Recovering the city street lighting fraction from skyglow measurements in a large-scale municipal dimming experiment

TL;DR

This study evaluates the impact of a large-scale street lighting dimming experiment in Tucson, showing modest reductions in sky brightness and estimating street lights contribute 2-14% to urban skyglow, highlighting complexities in quantifying artificial light sources.

Contribution

It provides the first large-scale empirical assessment of street lighting dimming effects on skyglow and compares different modeling approaches to estimate street lights' contribution to sky brightness.

Findings

Sky brightness decreased by approximately 4-5% during dimming.

Modeling suggests street lights contribute about 14% to skyglow.
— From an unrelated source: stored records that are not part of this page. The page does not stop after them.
import Summits.HubbardSuperconductivity.HubbardSuperconductivity.Theorems.AnisotropyChordTransferFibre3FinXC2Eval
import Summits.HubbardSuperconductivity.HubbardSuperconductivity.Theorems.AnisotropyChordTransferFibre3FinXC2P23cn
import Summits.HubbardSuperconductivity.HubbardSuperconductivity.Theorems.AnisotropyChordTransferFibre3FinXC2P23co

/-!
# Route `AnisotropyChord` / H0 rotor rung: FIN XBC2 combined (rows `N₁` + C) certificate at `L = 23` — cell facts, part `cn`

Kernel facts `xbcCellAny2 23 (49/50) 20 la lb (c, bn) = true` (evaluator `…FinXC2Eval` on `…FinXB2Eval`, point wedges rewritten to certified literal tables `…FinXC2P23*`) for 1 λ-cell(s)
(`…FinXC2Eval.xbcCheck2`; cell design: g5 `xbc_design.py` (≤ 2.5 % cells, b = bn/20 ≥ 1.04·b_cell), mirrors `xb_mirror.py`/`xc_mirror.py`); assembled in `…FinXC2TwentyThree`.
Prover seat `hubbard-h0-rotor-p3` g6; helper for piece A = stmt-HubbardSuperconductivity-23918 of rung 19089 (`--supports`, helper class).
WHAT THIS IS NOT: nothing here proves superconductivity in the Hubbard model (rotor TARGET as worded stays FALSE, g15 verdict); kernel facts for the FIN certificate of TWO hypotheses (rows `N₁`, C) of ONE conditional reduction.  Tree imports only; no sorry, no new axioms.
-/

set_option linter.dupNamespace false

namespace Summit.HubbardSuperconductivity.HubbardSuperconductivity.Theorems.AnisotropyChord.Transfer.Fibre3

namespace FinXB

set_option maxHeartbeats 4000000 in
/-- kernel fact: cell 106 at `L = 23` (certified, (c, bn) = ((11/20 : ℚ), 16)). [folklore] -/
theorem xbc2c23_106 : xbcCellAny2 23 (49/50 : ℚ) 20 1388811080149145 1423531357152874 ((11/20 : ℚ), (16 : ℕ)) = true := by
  unfold xbcCellAny2
  rw [twc23_91_eq, twc23_92_eq]
  decide +kernel

end FinXB

end Summit.HubbardSuperconductivity.HubbardSuperconductivity.Theorems.AnisotropyChord.Transfer.Fibre3
variable (L : Type) [Field L] [NumberField L] [IsCMField L]
variable {N M : ℕ} (e : Fin N × Fin M ≃ Fin 2)
  (dV : Fin N → L) (hdV : ∀ i, IsCMField.complexConj L (dV i) = dV i)
  (dW : Fin M → L) (hdW : ∀ i, IsCMField.complexConj L (dW i) = dW i)

/-! ## §1 The local lattice letter, paid -/

/-- **THE LOCAL LATTICE LETTER `hloc` OF ★ (lat-c) `hlatU_of_latticeLocal`, AT `n = 2`.**  There are defects `D : w ↦ ℕ`, zero off a finite set `Bad` of places of `L`, such that
for every place `v` of `L⁺`, every `w ∣ v`, every depth `Mv` and every `S ∈ Skew(T^R ⊗ L)`: if `χ_S(ι_v u) = 1` for all `u ∈ H(L⁺_v)` with components in `K_{w′}(ϖ_{w′}^{Mv})`
(`w′ ∣ v`) and `ι_v u ∈ N_Δ(𝔸)`, then `|S_{ab}|_w ≤ exp(2·Mv + D_w)` for all `a b` (module docstring for the proof).
[cite: Shimura1997, §18.4, §20.1] [cite: MoeglinWaldspurger1995, I.2.6] [cite: Tate1950, §2.2] -/
theorem exists_latticeLocal (hdV0 : ∀ i, dV i ≠ 0) (hdW0 : ∀ i, dW i ≠ 0) :
    ∃ (D : HeightOneSpectrum (𝓞 L) → ℕ) (Bad : Finset (HeightOneSpectrum (𝓞 L))), (∀ w ∉ Bad, D w = 0) ∧
      ∀ (v : HeightOneSpectrum (𝓞 (Fp L))) (w : UnitaryGroup.PlacesOver L v) (Mv : ℕ)
        (S : skewMatrices ((IsCMField.complexConj L : L ≃ₐ[Fp L] L) : L →+* L) ((gramR L e dV hdV dW hdW).map (algebraMap (Fp L) L))),
        (∀ u : UnitaryGroup.localPi L (IsCMField.complexConj L) (2 + 2) (hermD L e dV hdV dW hdW) v,
            (∀ w' : UnitaryGroup.PlacesOver L v,
              (u : UnitaryGroup.LocalGLPi L (2 + 2) v) w' ∈ congruenceGL (2 + 2) (valuation (w'.1.adicCompletion L) (unifAt L w'.1) ^ Mv)) →
            (locToAdelic L e dV hdV dW hdW v u : HA L e dV hdV dW hdW) ∈ unipDelta L e dV hdV dW hdW →
            unipDeltaChar L e dV hdV dW hdW (S : Matrix (Fin 2) (Fin 2) L) (locToAdelic L e dV hdV dW hdW v u) = 1) →
        ∀ a b, Valued.v ((((S : Matrix (Fin 2) (Fin 2) L) a b : L)) : w.1.adicCompletion L) ≤ WithZero.exp (2 * (Mv : ℤ) + D w.1) := by
  classical
  -- the unit defects of `2`, `δ`, `g₀`, `g₁` and the conductor exponents (prelims §1–§2)
  obtain ⟨c₂, hc₂ev, hc₂⟩ := exists_defect L (two_ne_zero : (2 : L) ≠ 0)
  obtain ⟨cδ, hcδev, hcδ⟩ := exists_defect L (imagUnit_ne_zero L)
  obtain ⟨cg₀, hcg₀ev, hcg₀⟩ := exists_defect L
    ((map_ne_zero (algebraMap (Fp L) L)).2 (gramR_diag_ne_zero L e dV hdV dW hdW hdV0 hdW0 0))
  obtain ⟨cg₁, hcg₁ev, hcg₁⟩ := exists_defect L
    ((map_ne_zero (algebraMap (Fp L) L)).2 (gramR_diag_ne_zero L e dV hdV dW hdW hdV0 hdW0 1))
  obtain ⟨d, hdev, hd⟩ := exists_conductorExp (Fp L)
  obtain ⟨c, hc⟩ : ∃ c : HeightOneSpectrum (𝓞 L) → ℕ, ∀ w, c w = c₂ w + cδ w + cg₀ w + cg₁ w :=
    ⟨fun w => c₂ w + cδ w + cg₀ w + cg₁ w, fun _ => rfl⟩
  obtain ⟨D, hD⟩ : ∃ D : HeightOneSpectrum (𝓞 L) → ℕ, ∀ w, D w =
      c₂ w + 2 * cδ w + 4 * (c w + c ((IsCMField.complexConj L)⁻¹ • w)) + 2 * (d (w.under (𝓞 (Fp L)))).natAbs :=
    ⟨fun w => c₂ w + 2 * cδ w + 4 * (c w + c ((IsCMField.complexConj L)⁻¹ • w)) + 2 * (d (w.under (𝓞 (Fp L)))).natAbs, fun _ => rfl⟩
  -- `D = 0` off a finite set
  have hcev : ∀ᶠ w : HeightOneSpectrum (𝓞 L) in cofinite, c w = 0 := by
    filter_upwards [hc₂ev, hcδev, hcg₀ev, hcg₁ev] with w e1 e2 e3 e4
    rw [hc, e1, e2, e3, e4]
  have hDev : ∀ᶠ w : HeightOneSpectrum (𝓞 L) in cofinite, D w = 0 := by
    have h2 : ∀ᶠ w : HeightOneSpectrum (𝓞 L) in cofinite, c ((IsCMField.complexConj L)⁻¹ • w) = 0 :=
      (MulAction.injective (β := HeightOneSpectrum (𝓞 L)) (IsCMField.complexConj L)⁻¹).tendsto_cofinite.eventually hcev
    have h3 : ∀ᶠ w : HeightOneSpectrum (𝓞 L) in cofinite, d (w.under (𝓞 (Fp L))) = 0 :=
      (HeightOneSpectrum.tendsto_under_cofinite (A := 𝓞 (Fp L)) (B := 𝓞 L)).eventually hdev
    filter_upwards [hc₂ev, hcδev, hcev, h2, h3] with w e1 e2 e3 e4 e5
    rw [hD, e1, e2, e3, e4, e5, Int.natAbs_zero]
  have hfin := Filter.eventually_cofinite.1 hDev
  refine ⟨D, hfin.toFinset, fun w hw => by_contra fun hne => hw (hfin.mem_toFinset.2 hne), ?_⟩
  -- the local argument
  intro v w Mv S hprem a b
  -- Gram letters at `v`
  have hg : ∀ k : Fin 2, ((gramR L e dV hdV dW hdW k k : Fp L) : v.adicCompletion (Fp L)) ≠ 0 := by
    intro k h0
    have h1 := congrArg Valued.v h0
    rw [HeightOneSpectrum.valuedAdicCompletion_eq_valuation', map_zero] at h1
    exact (Valuation.ne_zero_iff _).2 (gramR_diag_ne_zero L e dV hdV dW hdW hdV0 hdW0 k) h1
  have hz0 : ((0 : Fp L) : v.adicCompletion (Fp L)) = 0 :=
    (Valuation.zero_iff (Valued.v : Valuation (v.adicCompletion (Fp L)) _)).1
      (by rw [HeightOneSpectrum.valuedAdicCompletion_eq_valuation', map_zero])
  have hG01 : LocalSplitting.gramS (Fp L) L v 2 (gramR L e dV hdV dW hdW) 0 1 = 0 := by
    rw [gramS_apply, gramR_offDiag L e dV hdV dW hdW (show (0 : Fin 2) ≠ 1 by decide), hz0, map_zero]
  have hG10 : LocalSplitting.gramS (Fp L) L v 2 (gramR L e dV hdV dW hdW) 1 0 = 0 := by
    rw [gramS_apply, gramR_offDiag L e dV hdV dW hdW (show (1 : Fin 2) ≠ 0 by decide), hz0, map_zero]
  have hσσ : ∀ r : LocalRing L v, conjLocal L (IsCMField.complexConj L) v (conjLocal L (IsCMField.complexConj L) v r) = r :=
    conjLocal_conjLocal (F := Fp L) (E := L) (c := IsCMField.complexConj L) v (complexConj_imagUnit L) (imagUnit_ne_zero L)
  have hGσ : ∀ k : Fin 2, conjLocal L (IsCMField.complexConj L) v (LocalSplitting.gramS (Fp L) L v 2 (gramR L e dV hdV dW hdW) k k) =
      LocalSplitting.gramS (Fp L) L v 2 (gramR L e dV hdV dW hdW) k k := fun k => by
    rw [gramS_apply, conjLocal_toLocalRing]
  have hginv : ∀ k : Fin 2, LocalSplitting.gramS (Fp L) L v 2 (gramR L e dV hdV dW hdW) k k *
      toLocalRing L v ((gramR L e dV hdV dW hdW k k : Fp L) : v.adicCompletion (Fp L))⁻¹ = 1 := fun k => by
    rw [gramS_apply, ← map_mul, mul_inv_cancel₀ (hg k), map_one]
  have hginvσ : ∀ k : Fin 2, conjLocal L (IsCMField.complexConj L) v (toLocalRing L v ((gramR L e dV hdV dW hdW k k : Fp L) : v.adicCompletion (Fp L))⁻¹) =
      toLocalRing L v ((gramR L e dV hdV dW hdW k k : Fp L) : v.adicCompletion (Fp L))⁻¹ := fun k => by
    rw [conjLocal_toLocalRing]
  -- valuation bookkeeping at the places `w′ ∣ v`
  have hGv : ∀ (w' : UnitaryGroup.PlacesOver L v) (k : Fin 2),
      Valued.v (LocalSplitting.gramS (Fp L) L v 2 (gramR L e dV hdV dW hdW) k k w') ≤ WithZero.exp ((cg₀ w'.1 + cg₁ w'.1 : ℕ) : ℤ) := by
    intro w' k
    rw [gramS_apply, toLocalRing_apply, toPlace_coe]
    fin_cases k
    · exact (hcg₀ w'.1).1.trans (WithZero.exp_le_exp.2 (by push_cast; omega))
    · exact (hcg₁ w'.1).1.trans (WithZero.exp_le_exp.2 (by push_cast; omega))
  have hGinv : ∀ (w' : UnitaryGroup.PlacesOver L v) (k : Fin 2),
      Valued.v (toLocalRing L v ((gramR L e dV hdV dW hdW k k : Fp L) : v.adicCompletion (Fp L))⁻¹ w') ≤ WithZero.exp ((cg₀ w'.1 + cg₁ w'.1 : ℕ) : ℤ) := by
    intro w' k
    rw [toLocalRing_apply, map_inv₀, toPlace_coe, map_inv₀]
    fin_cases k
    · exact (inv_le_exp_of_exp_neg_le (hcg₀ w'.1).2).trans (WithZero.exp_le_exp.2 (by push_cast; omega))
    · exact (inv_le_exp_of_exp_neg_le (hcg₁ w'.1).2).trans (WithZero.exp_le_exp.2 (by push_cast; omega))
  -- the test depth
  obtain ⟨Nn, hNn⟩ : ∃ Nn : ℕ, Nn = Mv + 2 * (c w.1 + c ((IsCMField.complexConj L)⁻¹ • w.1)) :=
    ⟨Mv + 2 * (c w.1 + c ((IsCMField.complexConj L)⁻¹ • w.1)), rfl⟩
  have hcle : ∀ w' : UnitaryGroup.PlacesOver L v, c w'.1 ≤ c w.1 + c ((IsCMField.complexConj L)⁻¹ • w.1) := fun w' => apply_le_of_placesOver L c w w'
  -- the bound on the `y`'s of the off-diagonal tests
  have hyB : ∀ y : LocalRing L v, (y = 1 ∨ y = algebraMap L (LocalRing L v) (imagUnit L)) → ∀ w' : UnitaryGroup.PlacesOver L v,
      Valued.v (y w') ≤ WithZero.exp (cδ w'.1 : ℤ) ∧ Valued.v (conjLocal L (IsCMField.complexConj L) v y w') ≤ WithZero.exp (cδ w'.1 : ℤ) := by
    rintro y (rfl | rfl) w'
    · rw [map_one, Pi.one_apply, map_one]
      exact ⟨one_le_exp_natCast _, one_le_exp_natCast _⟩
    · rw [conjLocal_algebraMap, complexConj_imagUnit, map_neg, Pi.neg_apply, Valuation.map_neg, algebraMap_localRing_apply]
      exact ⟨(hcδ w'.1).1, (hcδ w'.1).1⟩
  -- entry bounds: `ι u · y` and `−(G_kk · ι g⁻¹ · σ(ι u · y))`
  have hE1 : ∀ {u : v.adicCompletion (Fp L)}, Valued.v u ≤ WithZero.exp (-(Nn : ℤ)) → ∀ {y : LocalRing L v},
      (y = 1 ∨ y = algebraMap L (LocalRing L v) (imagUnit L)) → ∀ w' : UnitaryGroup.PlacesOver L v,
      Valued.v ((toLocalRing L v u * y) w') ≤ Valued.v ((2 : L) : w'.1.adicCompletion L) * WithZero.exp (-(Mv : ℤ)) := by
    intro u hu y hy w'
    refine le_two_mul_exp_of_le (valued_toLocalRing_mul_apply_le L v w' hu (hyB y hy w').1) (hc₂ w'.1).2 ?_
    have h1 := hcle w'; have h2 := hc w'.1; omega
  have hE2 : ∀ {u : v.adicCompletion (Fp L)}, Valued.v u ≤ WithZero.exp (-(Nn : ℤ)) → ∀ {y : LocalRing L v},
      (y = 1 ∨ y = algebraMap L (LocalRing L v) (imagUnit L)) → ∀ (w' : UnitaryGroup.PlacesOver L v) (k l : Fin 2),
      Valued.v ((-(LocalSplitting.gramS (Fp L) L v 2 (gramR L e dV hdV dW hdW) k k *
          toLocalRing L v ((gramR L e dV hdV dW hdW l l : Fp L) : v.adicCompletion (Fp L))⁻¹ *
          conjLocal L (IsCMField.complexConj L) v (toLocalRing L v u * y))) w') ≤
        Valued.v ((2 : L) : w'.1.adicCompletion L) * WithZero.exp (-(Mv : ℤ)) := by
    intro u hu y hy w' k l
    have hr : Valued.v (conjLocal L (IsCMField.complexConj L) v (toLocalRing L v u * y) w') ≤ WithZero.exp (-(Nn : ℤ) + cδ w'.1) := by
      rw [map_mul, conjLocal_toLocalRing]
      exact valued_toLocalRing_mul_apply_le L v w' hu (hyB y hy w').2
    refine le_two_mul_exp_of_le (valued_neg_mul_mul_apply_le L v w' (hGv w' k) (hGinv w' l) hr) (hc₂ w'.1).2 ?_
    have h1 := hcle w'; have h2 := hc w'.1; omega
  -- the local trace `τ := Tr_{L⊗L⁺_v/L⁺_v}` and the scalar lemma ★ p863515
  have hτ := toLocalRing_algebraTrace L v (IsCMField.complexConj L) (complexConj_imagUnit L) (imagUnit_ne_zero L)
  have hskew := skew_map L e dV hdV dW hdW v S
  have hslack := ramification_slack (d := d v) (Int.natCast_nonneg (v.asIdeal.ramificationIdx' w.1.asIdeal))
    (by exact_mod_cast ramificationIdx_le_two L v w) (Int.natCast_nonneg Nn)
  have hdv : d (w.1.under (𝓞 (Fp L))) = d v := by rw [w.2]
  refine le_exp_of_mul_mul_le (hc₂ w.1).2 (hcδ w.1).2 (hcδ w.1).1
    (valued_entry_mul_le_of_forall_test L v (hd v) hτ (fun r r' => map_add _ r r') (fun z r => algebraTrace_toLocalRing_mul L v z r) w
      (LocalSplitting.gramS (Fp L) L v 2 (gramR L e dV hdV dW hdW)) hG01 hG10 (hg 0) (hg 1) rfl rfl (S : Matrix (Fin 2) (Fin 2) L) hskew (Nn : ℤ)
      ?_ ?_ ?_ ?_ a b) ?_
  · -- test `(0,1)`
    intro u hu y hy
    exact addChar_trace_eq_one_of_prem L e dV hdV dW hdW v Mv (S : Matrix (Fin 2) (Fin 2) L) hprem
      (skew_test01 (conjLocal L (IsCMField.complexConj L) v) hσσ _ hG01 hG10 (hGσ 0) _ (hginv 1) (hginvσ 1) _)
      fun w' => forall_fin_two_apply (fun z : LocalRing L v => Valued.v (z w') ≤ Valued.v ((2 : L) : w'.1.adicCompletion L) * WithZero.exp (-(Mv : ℤ)))
        (valued_zero_apply_le L w' _) (hE1 hu hy w') (hE2 hu hy w' 0 1) (valued_zero_apply_le L w' _)
  · -- test `(1,0)`
    intro u hu y hy
    exact addChar_trace_eq_one_of_prem L e dV hdV dW hdW v Mv (S : Matrix (Fin 2) (Fin 2) L) hprem
      (skew_test10 (conjLocal L (IsCMField.complexConj L) v) hσσ _ hG01 hG10 (hGσ 1) _ (hginv 0) (hginvσ 0) _)
      fun w' => forall_fin_two_apply (fun z : LocalRing L v => Valued.v (z w') ≤ Valued.v ((2 : L) : w'.1.adicCompletion L) * WithZero.exp (-(Mv : ℤ)))
        (valued_zero_apply_le L w' _) (hE2 hu hy w' 1 0) (hE1 hu hy w') (valued_zero_apply_le L w' _)
  · -- test `(0,0)`
    intro u hu
    have hz : conjLocal L (IsCMField.complexConj L) v (toLocalRing L v u * algebraMap L (LocalRing L v) (imagUnit L)) =
        -(toLocalRing L v u * algebraMap L (LocalRing L v) (imagUnit L)) := by
      rw [map_mul, conjLocal_toLocalRing, conjLocal_algebraMap, complexConj_imagUnit, map_neg, mul_neg]
    exact addChar_trace_eq_one_of_prem L e dV hdV dW hdW v Mv (S : Matrix (Fin 2) (Fin 2) L) hprem
      (skew_test00 (conjLocal L (IsCMField.complexConj L) v) _ hG01 hG10 hz)
      fun w' => forall_fin_two_apply (fun z : LocalRing L v => Valued.v (z w') ≤ Valued.v ((2 : L) : w'.1.adicCompletion L) * WithZero.exp (-(Mv : ℤ)))
        (hE1 hu (Or.inr rfl) w') (valued_zero_apply_le L w' _) (valued_zero_apply_le L w' _) (valued_zero_apply_le L w' _)
  · -- test `(1,1)`
    intro u hu
    have hz : conjLocal L (IsCMField.complexConj L) v (toLocalRing L v u * algebraMap L (LocalRing L v) (imagUnit L)) =
        -(toLocalRing L v u * algebraMap L (LocalRing L v) (imagUnit L)) := by
      rw [map_mul, conjLocal_toLocalRing, conjLocal_algebraMap, complexConj_imagUnit, map_neg, mul_neg]
    exact addChar_trace_eq_one_of_prem L e dV hdV dW hdW v Mv (S : Matrix (Fin 2) (Fin 2) L) hprem
      (skew_test11 (conjLocal L (IsCMField.complexConj L) v) _ hG01 hG10 hz)
      fun w' => forall_fin_two_apply (fun z : LocalRing L v => Valued.v (z w') ≤ Valued.v ((2 : L) : w'.1.adicCompletion L) * WithZero.exp (-(Mv : ℤ)))
        (valued_zero_apply_le L w' _) (valued_zero_apply_le L w' _) (valued_zero_apply_le L w' _) (hE1 hu (Or.inr rfl) w')
  · -- the output arithmetic
    rw [hD, hdv]
    omega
First principles estimate indicates only 2-3% contribution from street lighting.

Abstract

Anthropogenic skyglow dominates views of the natural night sky in most urban settings, and the associated emission of artificial light at night (ALAN) into the environment of cities involves a number of known and suspected negative externalities. One approach to lowering consumption of ALAN in cities is dimming or extinguishing publicly owned outdoor lighting during overnight hours; however, there are few reports in the literature about the efficacy of these programs. Here we report the results of one of the largest municipal lighting dimming experiments to date, involving $\sim$20,000 roadway luminaires owned and operated by the City of Tucson, Arizona, U.S. We analyzed both single-channel and spatially resolved ground-based measurements of broadband night sky radiance obtained during the tests, determining that the zenith sky brightness during the tests decreased by ($-5.4\pm0.9$)% near the city center and ($-3.6\pm0.9$)% at an adjacent suburban location on nights when the output of the street lighting system was dimmed from 90% of its full power draw to 30% after local midnight. Modeling these changes with a radiative transfer code yields results suggesting that street lights account for about ($14\pm1$)% of light emissions resulting in skyglow seen over the city. A separate derivation from first principles implies that street lighting contributes only 2-3% of light seen at the zenith over Tucson. We discuss this inconsistency and suggest routes for future work.